For even more control, the doubletracker also offers different types of tape delay and doubling effects. In the ‘sum’ setting, the Deco imitates two tape decks being in phase with each other, while the ‘invert’ setting flips the phase of one and therefore affects the bottom end of the resulting sound. The ‘bounce’ setting routes your signal so the right lag deck is bounced to the left input for stereo ping-pong or mono double-echo sounds. These are three fairly common ways that tape machines were used to great effect, albeit sometimes accidentally moving in and out of phase with the source material.

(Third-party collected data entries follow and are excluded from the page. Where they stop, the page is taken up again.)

import Literature.NumberTheory.QuadraticFields.BinaryQuadraticFormsClassNumberCountChunks
import HarnessLib

/-!
# Class number of `D = −114 148 483` by row chunks, file G1 of 5: rows `(0, 1593] ↦ 227`, `(1593, 2252] ↦ 88`, `(2252, 2758] ↦ 69`

Topic `NumberTheory/QuadraticFields`, namespace `Literature.NumberTheory.QuadraticFields.Quadratic`; pure VALUES file (theorems only). The landau-siegel
rescue bed's deep negative ladder rung `D_83^− = −114 148 483` (= 101·463·2441; Lehmer–Lehmer–Shanks 1970) has
`h = 692` (engines A ≡ B of record). Its kernel evaluation by Cohen's Algorithm 5.3.5 (`BinQF.classNumberCount`,
`BinaryQuadraticFormsClassNumberCount.lean`) needs ≈ 15 min of kernel time, beyond one declaration's budget (≈ 150 s) and one
file's (≈ 600 s), so the row range `1 ≤ a ≤ 6168` is cut into 15 chunks of roughly equal work (`BinQF.redRowsSumFrom`,
`BinaryQuadraticFormsClassNumberCountChunks.lean`), three per file; the assembly `BinQF.classNumber (−114148483) = 692` by
`BinQF.redRowsSumFrom_add` is in `ImaginaryQuadraticClassNumbersDeepI.lean`.

## References

* [Cohen1993] H. Cohen, *A Course in Computational Algebraic Number Theory*, GTM 138, §5.3.1 Algorithm 5.3.5.
* [LehmerLehmerShanks1970] D. H. Lehmer, E. Lehmer, D. Shanks, Math. Comp. 24 (1970) 433–451, §1 and Table.
-/

namespace Literature.NumberTheory.QuadraticFields.Quadratic

/-- Row chunk `a ∈ (0, 1593]` of Cohen's Algorithm 5.3.5 at `N = 114 148 483`: partial count `227` (one kernel evaluation).
[cite: Cohen1993, §5.3.1 Algorithm 5.3.5] -/
theorem redRowsSumFrom_114148483_0 : BinQF.redRowsSumFrom 114148483 0 1593 = 227 := by
  decide +kernel

/-- Row chunk `a ∈ (1593, 2252]` of Cohen's Algorithm 5.3.5 at `N = 114 148 483`: partial count `88` (one kernel evaluation).
[cite: Cohen1993, §5.3.1 Algorithm 5.3.5] -/
theorem redRowsSumFrom_114148483_1593 : BinQF.redRowsSumFrom 114148483 1593 659 = 88 := by
  decide +kernel

/-- Row chunk `a ∈ (2252, 2758]` of Cohen's Algorithm 5.3.5 at `N = 114 148 483`: partial count `69` (one kernel evaluation).
[cite: Cohen1993, §5.3.1 Algorithm 5.3.5] -/
theorem redRowsSumFrom_114148483_2252 : BinQF.redRowsSumFrom 114148483 2252 506 = 69 := by
  decide +kernel

end Literature.NumberTheory.QuadraticFields.Quadratic
/-- **Parity lemma.**  For cubic `h`, affine `u, v`, coordinatewise-quadratic `w` and AFFINE Plücker coordinates
`x₁ ↦ uᵢvⱼ ⊕ uⱼvᵢ`, the second derivative along the moving frame `x₁ ↦ D²_{u(x₁),v(x₁)} h (w(x₁))` (the parity
of `h` over the four corners `w(x₁) ⊕ σu(x₁) ⊕ τv(x₁)`) has degree `≤ 3`:
`D²_{u,v}h(w) = D²_{u,v}h(0) ⊕ Σ_l w_l · B_{D_{e_l}h}(u,v)` with `D²_{u(x),v(x)}h(0)` cubic (a cubic composed with
affine maps) and each `B_{D_{e_l}h}(u(x),v(x))` AFFINE in `x` (`cfPolar_frame_deg`). [folklore] -/
theorem cf_parity_deg {h : (Fin (a + 2) → Bool) → Bool} (hh : IsDegLeFun 3 h)
    {u v w : (Fin a → Bool) → (Fin (a + 2) → Bool)}
    (hu : ∀ j, IsDegLeFun 1 (fun x₁ => u x₁ j)) (hv : ∀ j, IsDegLeFun 1 (fun x₁ => v x₁ j))
    (hw : ∀ j, IsDegLeFun 2 (fun x₁ => w x₁ j))
    (hwedge : ∀ i j, IsDegLeFun 1 (fun x₁ => (u x₁ i && v x₁ j) ^^ (u x₁ j && v x₁ i))) :
    IsDegLeFun 3 (fun x₁ => h (w x₁) ^^ h (bxor (w x₁) (u x₁)) ^^ h (bxor (w x₁) (v x₁)) ^^
      h (bxor (w x₁) (bxor (u x₁) (v x₁)))) := by
  classical
  -- step 1: expand the base-point dependence additively in `w`
  have hT : ∀ x₁, (h (w x₁) ^^ h (bxor (w x₁) (u x₁)) ^^ h (bxor (w x₁) (v x₁)) ^^
      h (bxor (w x₁) (bxor (u x₁) (v x₁)))) = ((h zeroVec ^^ h (u x₁) ^^ h (v x₁) ^^ h (bxor (u x₁) (v x₁))) ^^
      decide ((∑ l : Fin (a + 2), ind (w x₁ l &&
        ((h (Pi.single l true) ^^ h (bxor (Pi.single l true) (u x₁)) ^^ h (bxor (Pi.single l true) (v x₁)) ^^
            h (bxor (Pi.single l true) (bxor (u x₁) (v x₁)))) ^^
          (h zeroVec ^^ h (u x₁) ^^ h (v x₁) ^^ h (bxor (u x₁) (v x₁)))))) = 1)) := by
    intro x₁
    have key := cf_additive_expand (L := fun y => (h y ^^ h (bxor y (u x₁)) ^^ h (bxor y (v x₁)) ^^
        h (bxor y (bxor (u x₁) (v x₁)))) ^^ (h zeroVec ^^ h (u x₁) ^^ h (v x₁) ^^ h (bxor (u x₁) (v x₁))))
      (fun y y' => cfT_additive hh _ _ y y') (w x₁)
    rw [← key]
    cases (h (w x₁) ^^ h (bxor (w x₁) (u x₁)) ^^ h (bxor (w x₁) (v x₁)) ^^ h (bxor (w x₁) (bxor (u x₁) (v x₁)))) <;>
      cases (h zeroVec ^^ h (u x₁) ^^ h (v x₁) ^^ h (bxor (u x₁) (v x₁))) <;> rfl
  -- step 2: the coefficient of `w_l` is the polar form of the quadratic `D_{e_l} h`, affine along the frame
  have hcl : ∀ l : Fin (a + 2), IsDegLeFun 2 (fun z => h z ^^ h (bxor z (Pi.single l true))) :=
    fun l => stub_derivDegree _ 2 h _ hh
  have hTl : ∀ (s t : Fin (a + 2) → Bool) (l : Fin (a + 2)),
      ((h (Pi.single l true) ^^ h (bxor (Pi.single l true) s) ^^ h (bxor (Pi.single l true) t) ^^
            h (bxor (Pi.single l true) (bxor s t))) ^^ (h zeroVec ^^ h s ^^ h t ^^ h (bxor s t))) =
        ((h zeroVec ^^ h (bxor zeroVec (Pi.single l true))) ^^ (h s ^^ h (bxor s (Pi.single l true))) ^^
          (h t ^^ h (bxor t (Pi.single l true))) ^^ (h (bxor s t) ^^ h (bxor (bxor s t) (Pi.single l true)))) := by
    intro s t l
    rw [cfD2_eq_polar h s t (Pi.single l true)]
    cases (h zeroVec ^^ h s ^^ h t ^^ h (bxor s t)) <;>
      cases ((h zeroVec ^^ h (bxor zeroVec (Pi.single l true))) ^^ (h s ^^ h (bxor s (Pi.single l true))) ^^
        (h t ^^ h (bxor t (Pi.single l true))) ^^ (h (bxor s t) ^^ h (bxor (bxor s t) (Pi.single l true)))) <;> rfl
  have hdeg1 : ∀ l : Fin (a + 2), IsDegLeFun 1 (fun x₁ =>
      (h zeroVec ^^ h (bxor zeroVec (Pi.single l true))) ^^ (h (u x₁) ^^ h (bxor (u x₁) (Pi.single l true))) ^^
        (h (v x₁) ^^ h (bxor (v x₁) (Pi.single l true))) ^^
        (h (bxor (u x₁) (v x₁)) ^^ h (bxor (bxor (u x₁) (v x₁)) (Pi.single l true)))) :=
    fun l => cfPolar_frame_deg (hcl l) hwedge
  -- step 3: assemble
  refine rm_isDegLeFun_congr ?_ (fun x₁ => (hT x₁).symm)
  refine fc_deg_bxor ?_ ?_
  · refine fc_deg_bxor (fc_deg_bxor (fc_deg_bxor (isDegLeFun_const 3 _) ?_) ?_) ?_
    · exact fc_isDegLeFun_comp (D := 1) (K := 3) hh (fun x₁ => u x₁) hu (by norm_num)
    · exact fc_isDegLeFun_comp (D := 1) (K := 3) hh (fun x₁ => v x₁) hv (by norm_num)
    · refine fc_isDegLeFun_comp (D := 1) (K := 3) hh (fun x₁ => bxor (u x₁) (v x₁)) (fun j => ?_) (by norm_num)
      simp only [bxor]
      exact fc_deg_bxor (hu j) (hv j)
  · refine isDegLeFun_sum (fun l x₁ => ind (w x₁ l &&
        ((h (Pi.single l true) ^^ h (bxor (Pi.single l true) (u x₁)) ^^ h (bxor (Pi.single l true) (v x₁)) ^^
            h (bxor (Pi.single l true) (bxor (u x₁) (v x₁)))) ^^
          (h zeroVec ^^ h (u x₁) ^^ h (v x₁) ^^ h (bxor (u x₁) (v x₁)))))) univ fun l _ => ?_
    simp only [decide_ind_eq_one, hTl]
    exact acq_deg_band (hw l) (hdeg1 l) (by norm_num)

The Strymon Deco is great, simply put. It’s a lot of fun and all the controls are easily adjusted with clear labelling and a well laid out and road-tough enclosure. The sounds you can produce vary wildly, from a subtle ‘always on’ approach to maxed out modulation and delay to really drive your new hook home. The Deco can deliver unique sounds previously unattainable without multiple tape machines, but it always brings you tried and true tricks to bring your riffs to life.
Whatever tape has brought to tone in terms of saturation, delay, modulation, and pitch, the Deco can re-create these on stage from your pedalboard. Strymon’s strength is harnessing digital processing for particularly analogue sounds, without the harshness and fizz that digital sounds can be prone to. If there was one pedal that proved this beyond doubt, the Deco is it.
Strymon’s Next Gen series of pedals all have TRS MIDI capabilities, and allow users to access the guitar’s knobs that now act as encoders for writing or receiving MIDI information. If you’d rather use the TRS MIDI jack for an expression pedal or similar, the whole range of Next Generation pedals can now be connected via USB-C. The mono/stereo input capabilities are now accessible on the top of the pedal, which were previously only adjustable via an internal jumper, requiring you to open the pedal up. Now you can record stereo and switch to mono for that evening’s gig without a worry! For the Deco more specifically, this means you can control lag time, creating modulation with expression, or use a pedal to rock back and forth on the blend knob, bringing the effect in and out.
Strymon has refined an already popular effects and pedal in the Next Generation Deco. While not inventing any new sounds entirely, they’ve made them more accessible to not only players, but producers who may be using the pedals for recording or mixing in either stereo or mono. MIDI functionality brings Strymon into a league of their own, a league made especially for them as pioneers of digitally controlled effects pedals. The Deco holds Strymon’s flag high in the modern day, despite its focus being to bring us back to a crunchier time filled with reels or tape and VU meters slamming towards distortion.